Why does the intense lighting require C02 supplementation?


----------



## yckelvin

Many thanks for your information, John N. It is very useful. May I confirm the gallon is in UK or US unit? 

My tank is 24"W x 18"H x 8"D and 55L, now using 3 x 16w T5 HO 13000K (28.83cm length), is that enough for plants?

Kelvin


----------



## ray-the-pilot

captmicha said:


> Why does the intense lighting require C02 supplementation?

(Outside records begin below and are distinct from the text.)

import Mathlib
import HarnessLib
import Summits.HubbardSuperconductivity.HubbardSuperconductivity.Theorems.KLProgrammeKLRegimeSplitPredicatesV2

/-!
# Route `KLProgramme` — the row-0′ majorant is `O(U²)` uniformly in the scale (packaging arithmetic for (B1-v2)'s `C_W·U²`)

Cell gate-hubbard-kl, seat p3.  `pairLadder_envelope` / `pairArray_envelope` bound the pair arrays by the closed-form majorant
`A_n = initDevBar G U + 2·Σ_{j<n}(drivePBar G P U j + ē_j)` (plus `(Klam U)²·3CF + Σ_{j<n} ē_j` for the frozen part).  Here:
**`eremBar_sum_le`** (`Σ_{j<n} ē_j ≤ (cloc·Klam²·(1 - 4^{-θ})⁻¹ + 2·CR·Klam³·|U|)·U² + Σ_{j<n} CL β j / L` — geometric sums, `G.WF`'s
`θ > 0`), **`drivePBar_sum_le`** (`Σ_{j<n} drivePBar ≤ aplus·Klam²·Z·U²`, `G.WF`'s `Σ ζ ≤ Z`), and **`rowZero_majorant_le`**: `A_n ≤ c(G,P,Q,U)·U² +
2·Σ_{j<n} CL β j / L` with `c = (Σ_χ(abot χ + atop χ) + 1) + 2·(aplus Klam² Z + cloc Klam² (1 - 4^{-θ})⁻¹ + 2 CR Klam³ |U|)` — so (B1-v2)'s
`P.C_W` can be taken `G,P`-dependent once `U ≤ U₀(Q)` absorbs `CR Klam³ |U|` and child 1's volume threshold absorbs `Σ CL/L`
(child 1 = `∀ G ∃ P ∀ Q … ∃ U₀ ∃ L₁`).  Everything is proved; no definitions.
-/

noncomputable section

namespace Summit.HubbardSuperconductivity.HubbardSuperconductivity.Theorems.KLRegimeSplit

set_option linter.dupNamespace false -- summit = problem name (single-conjunct summit), D-0017

open Finset Literature.MathematicalPhysics.QuantumLattice Literature.Probability.LatticeModels
open Summit.HubbardSuperconductivity.HubbardSuperconductivity.Theorems.KLProgrammeLegKernels
open Summit.HubbardSuperconductivity.HubbardSuperconductivity.Theorems.CooperChannelRiccatiFlow

variable {G : GeoConsts} {P : SplitConsts} {Qc : EngConsts}

/-- Geometric sum of the localisation slack: `Σ_{j<n} 4^{-θ j} ≤ (1 - 4^{-θ})⁻¹` for `θ > 0`. -/
theorem sum_four_rpow_neg_le {θ : ℝ} (hθ : 0 < θ) (n : ℕ) :
    ∑ j ∈ range n, (4 : ℝ) ^ (-(θ * j)) ≤ (1 - (4 : ℝ) ^ (-θ))⁻¹ := by
  have hr0 : 0 ≤ (4 : ℝ) ^ (-θ) := Real.rpow_nonneg (by norm_num) _
  have hr1 : (4 : ℝ) ^ (-θ) < 1 := Real.rpow_lt_one_of_one_lt_of_neg (by norm_num) (by linarith)
  have heq : ∀ j : ℕ, (4 : ℝ) ^ (-(θ * j)) = ((4 : ℝ) ^ (-θ)) ^ j := fun j => by
    rw [show -(θ * j) = (-θ) * (j : ℝ) by ring, Real.rpow_mul (by norm_num), Real.rpow_natCast]
  simp_rw [heq]
  calc ∑ j ∈ range n, ((4 : ℝ) ^ (-θ)) ^ j ≤ ∑' j, ((4 : ℝ) ^ (-θ)) ^ j :=
        (summable_geometric_of_lt_one hr0 hr1).sum_le_tsum _ (fun j _ => pow_nonneg hr0 j)
    _ = (1 - (4 : ℝ) ^ (-θ))⁻¹ := by rw [tsum_geometric_of_lt_one hr0 hr1]

/-- `Σ_{j<n} (2^j)⁻¹ ≤ 2`. -/
theorem sum_two_pow_inv_le (n : ℕ) : ∑ j ∈ range n, ((2 : ℝ) ^ j)⁻¹ ≤ 2 := by
  have h := sum_geometric_two_le n
  have : ∀ j : ℕ, ((2 : ℝ) ^ j)⁻¹ = ((1 : ℝ) / 2) ^ j := fun j => by rw [one_div, inv_pow]
  simp_rw [this]
  exact h

/-- **The remainders sum to `O(U²)` plus the finite-volume term**:
`Σ_{j<n} ē_j ≤ (cloc·Klam²·(1 - 4^{-θ})⁻¹ + 2·CR·Klam³·|U|)·U² + Σ_{j<n} CL β j / L`. -/
theorem eremBar_sum_le (hG : G.WF) (hP : P.WF) (hQc : Qc.WF) (U β : ℝ) (L n : ℕ) :
    ∑ j ∈ range n, eremBar G P Qc U β L j ≤
      (G.cloc * P.Klam ^ 2 * (1 - (4 : ℝ) ^ (-G.θ))⁻¹ + 2 * Qc.CR * P.Klam ^ 3 * |U|) * U ^ 2 +
        ∑ j ∈ range n, Qc.CL β j / L := by
  obtain ⟨-, -, -, -, hcloc, hθ, -⟩ := hG
  have hK0 : 0 ≤ P.Klam := zero_le_one.trans hP.1
  have hCR : 0 ≤ Qc.CR := hQc.2.1
  simp only [eremBar, sum_add_distrib]
  have h1 : ∑ j ∈ range n, G.cloc * (P.Klam * U) ^ 2 * (4 : ℝ) ^ (-(G.θ * j)) ≤
      G.cloc * P.Klam ^ 2 * (1 - (4 : ℝ) ^ (-G.θ))⁻¹ * U ^ 2 := by
    rw [← mul_sum]
    have := sum_four_rpow_neg_le hθ n
    have hc : 0 ≤ G.cloc * (P.Klam * U) ^ 2 := mul_nonneg hcloc (sq_nonneg _)
    calc G.cloc * (P.Klam * U) ^ 2 * ∑ j ∈ range n, (4 : ℝ) ^ (-(G.θ * j))
        ≤ G.cloc * (P.Klam * U) ^ 2 * (1 - (4 : ℝ) ^ (-G.θ))⁻¹ := mul_le_mul_of_nonneg_left this hc
      _ = G.cloc * P.Klam ^ 2 * (1 - (4 : ℝ) ^ (-G.θ))⁻¹ * U ^ 2 := by ring
  have h2 : ∑ j ∈ range n, Qc.CR * (P.Klam * |U|) ^ 3 * ((2 : ℝ) ^ j)⁻¹ ≤ 2 * Qc.CR * P.Klam ^ 3 * |U| * U ^ 2 := by
    rw [← mul_sum]
    have := sum_two_pow_inv_le n
    have hc : 0 ≤ Qc.CR * (P.Klam * |U|) ^ 3 := mul_nonneg hCR (pow_nonneg (mul_nonneg hK0 (abs_nonneg U)) 3)
    have habs : |U| ^ 3 = |U| * U ^ 2 := by rw [pow_succ, pow_two, ← sq_abs]; ring
    calc Qc.CR * (P.Klam * |U|) ^ 3 * ∑ j ∈ range n, ((2 : ℝ) ^ j)⁻¹ ≤ Qc.CR * (P.Klam * |U|) ^ 3 * 2 :=
          mul_le_mul_of_nonneg_left this hc
      _ = 2 * Qc.CR * P.Klam ^ 3 * |U| * U ^ 2 := by rw [mul_pow, habs]; ring
  nlinarith [h1, h2]

/-- **The repulsive drive sums to `O(U²)`**: `Σ_{j<n} drivePBar ≤ aplus·Klam²·Z·U²`. -/
theorem drivePBar_sum_le (hG : G.WF) (U : ℝ) (n : ℕ) :
    ∑ j ∈ range n, drivePBar G P U j ≤ G.aplus * P.Klam ^ 2 * G.Z * U ^ 2 := by
  obtain ⟨-, -, -, -, -, -, -, -, -, hZ, haplus, -⟩ := hG
  simp only [drivePBar]
  rw [← mul_sum]
  calc G.aplus * (P.Klam * U) ^ 2 * ∑ j ∈ range n, G.ζ j ≤ G.aplus * (P.Klam * U) ^ 2 * G.Z :=
        mul_le_mul_of_nonneg_left (hZ n) (mul_nonneg haplus (sq_nonneg _))
    _ = G.aplus * P.Klam ^ 2 * G.Z * U ^ 2 := by ring

/-- **The row-0′ majorant is `O(U²)`**: `A_n ≤ c·U² + 2·Σ_{j<n} CL β j / L`,
`c = (Σ_χ(abot χ + atop χ) + 1) + 2·(aplus Klam² Z + cloc Klam² (1 - 4^{-θ})⁻¹ + 2 CR Klam³ |U|)`. -/
theorem rowZero_majorant_le (hG : G.WF) (hP : P.WF) (hQc : Qc.WF) (U β : ℝ) (L n : ℕ) :
    initDevBar G U + 2 * ∑ j ∈ range n, (drivePBar G P U j + eremBar G P Qc U β L j) ≤
      ((∑ χ : D4Irrep, (G.abot χ + G.atop χ) + 1) +
          2 * (G.aplus * P.Klam ^ 2 * G.Z + G.cloc * P.Klam ^ 2 * (1 - (4 : ℝ) ^ (-G.θ))⁻¹ + 2 * Qc.CR * P.Klam ^ 3 * |U|)) *
        U ^ 2 + 2 * ∑ j ∈ range n, Qc.CL β j / L := by
  have h1 := drivePBar_sum_le (P := P) hG U n
  have h2 := eremBar_sum_le hG hP hQc U β L n
  rw [sum_add_distrib]
  unfold initDevBar
  nlinarith [h1, h2, sq_nonneg U]

end Summit.HubbardSuperconductivity.HubbardSuperconductivity.Theorems.KLRegimeSplit

end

I don't think anyone knows for sure why or even if this is true but it is commonly thrown around as a potential cause for algae growth.
I think the theory is that if plants get what they need in a balanced way, then algae will stay at bay. If something is out of balance, the higher species of plants don't grow as well giving algae an opportunity to proliferate.
So higher light requires more nutrients to stay in balance (ie CO2 supplementation).


----------



## NursePlaty

Right now my 55g has 92 watts from 4x23W 6500L CFLS. Should I increase 4 bulbs? total of 8 bulbs?


----------



## fishyjoe24

NursePlaty said:


> Right now my 55g has 92 watts from 4x23W 6500L CFLS. Should I increase 4 bulbs? total of 8 bulbs?


what type of light are you trying to get? low,med, high? depends on what you want to grow.
I got medium light over my 29g with just 36w of t5 bulbs. just 2 t5 no bulbs got me medium lighting. :twitch: it's all about p.a.r., and lums in my opinion. also not all bulbs are created equal. I like ati and uv. coralifes are good but on the lower end. also are your plants growing? don't fix it unless it's broken.


----------



## NursePlaty

Wanting to get high lighting. Everything is growing fine but I want my plants to look their best. I want the reds to be more redder and stronger light so it can penetrate to my foreground plants. Chart showed 108-200 or something like that and I was only at 92. I also wanted to grow HC and I don't think I can achieve that with only 4 CFLs 23w each.



fishyjoe24 said:


> what type of light are you trying to get? low,med, high? depends on what you want to grow.
> I got medium light over my 29g with just 36w of t5 bulbs. just 2 t5 no bulbs got me medium lighting. :twitch: it's all about p.a.r., and lums in my opinion. also not all bulbs are created equal. I like ati and uv. coralifes are good but on the lower end. also are your plants growing? don't fix it unless it's broken.


----------



## Cachimbo

Hello,

Wattage for aquarium confuses me a bit. How much is too much or enough?

Well, I have a 50 Gal, 20" tall, two T6 AH Supply 96w compact, 6700K. That is 3.84w/Gal. can alternate the tubes and have 1.92w/Gal. Tank is medium planted on its way to heavily planted, and just finished cycling. Soon I will install injected Co2 (actually have DIY).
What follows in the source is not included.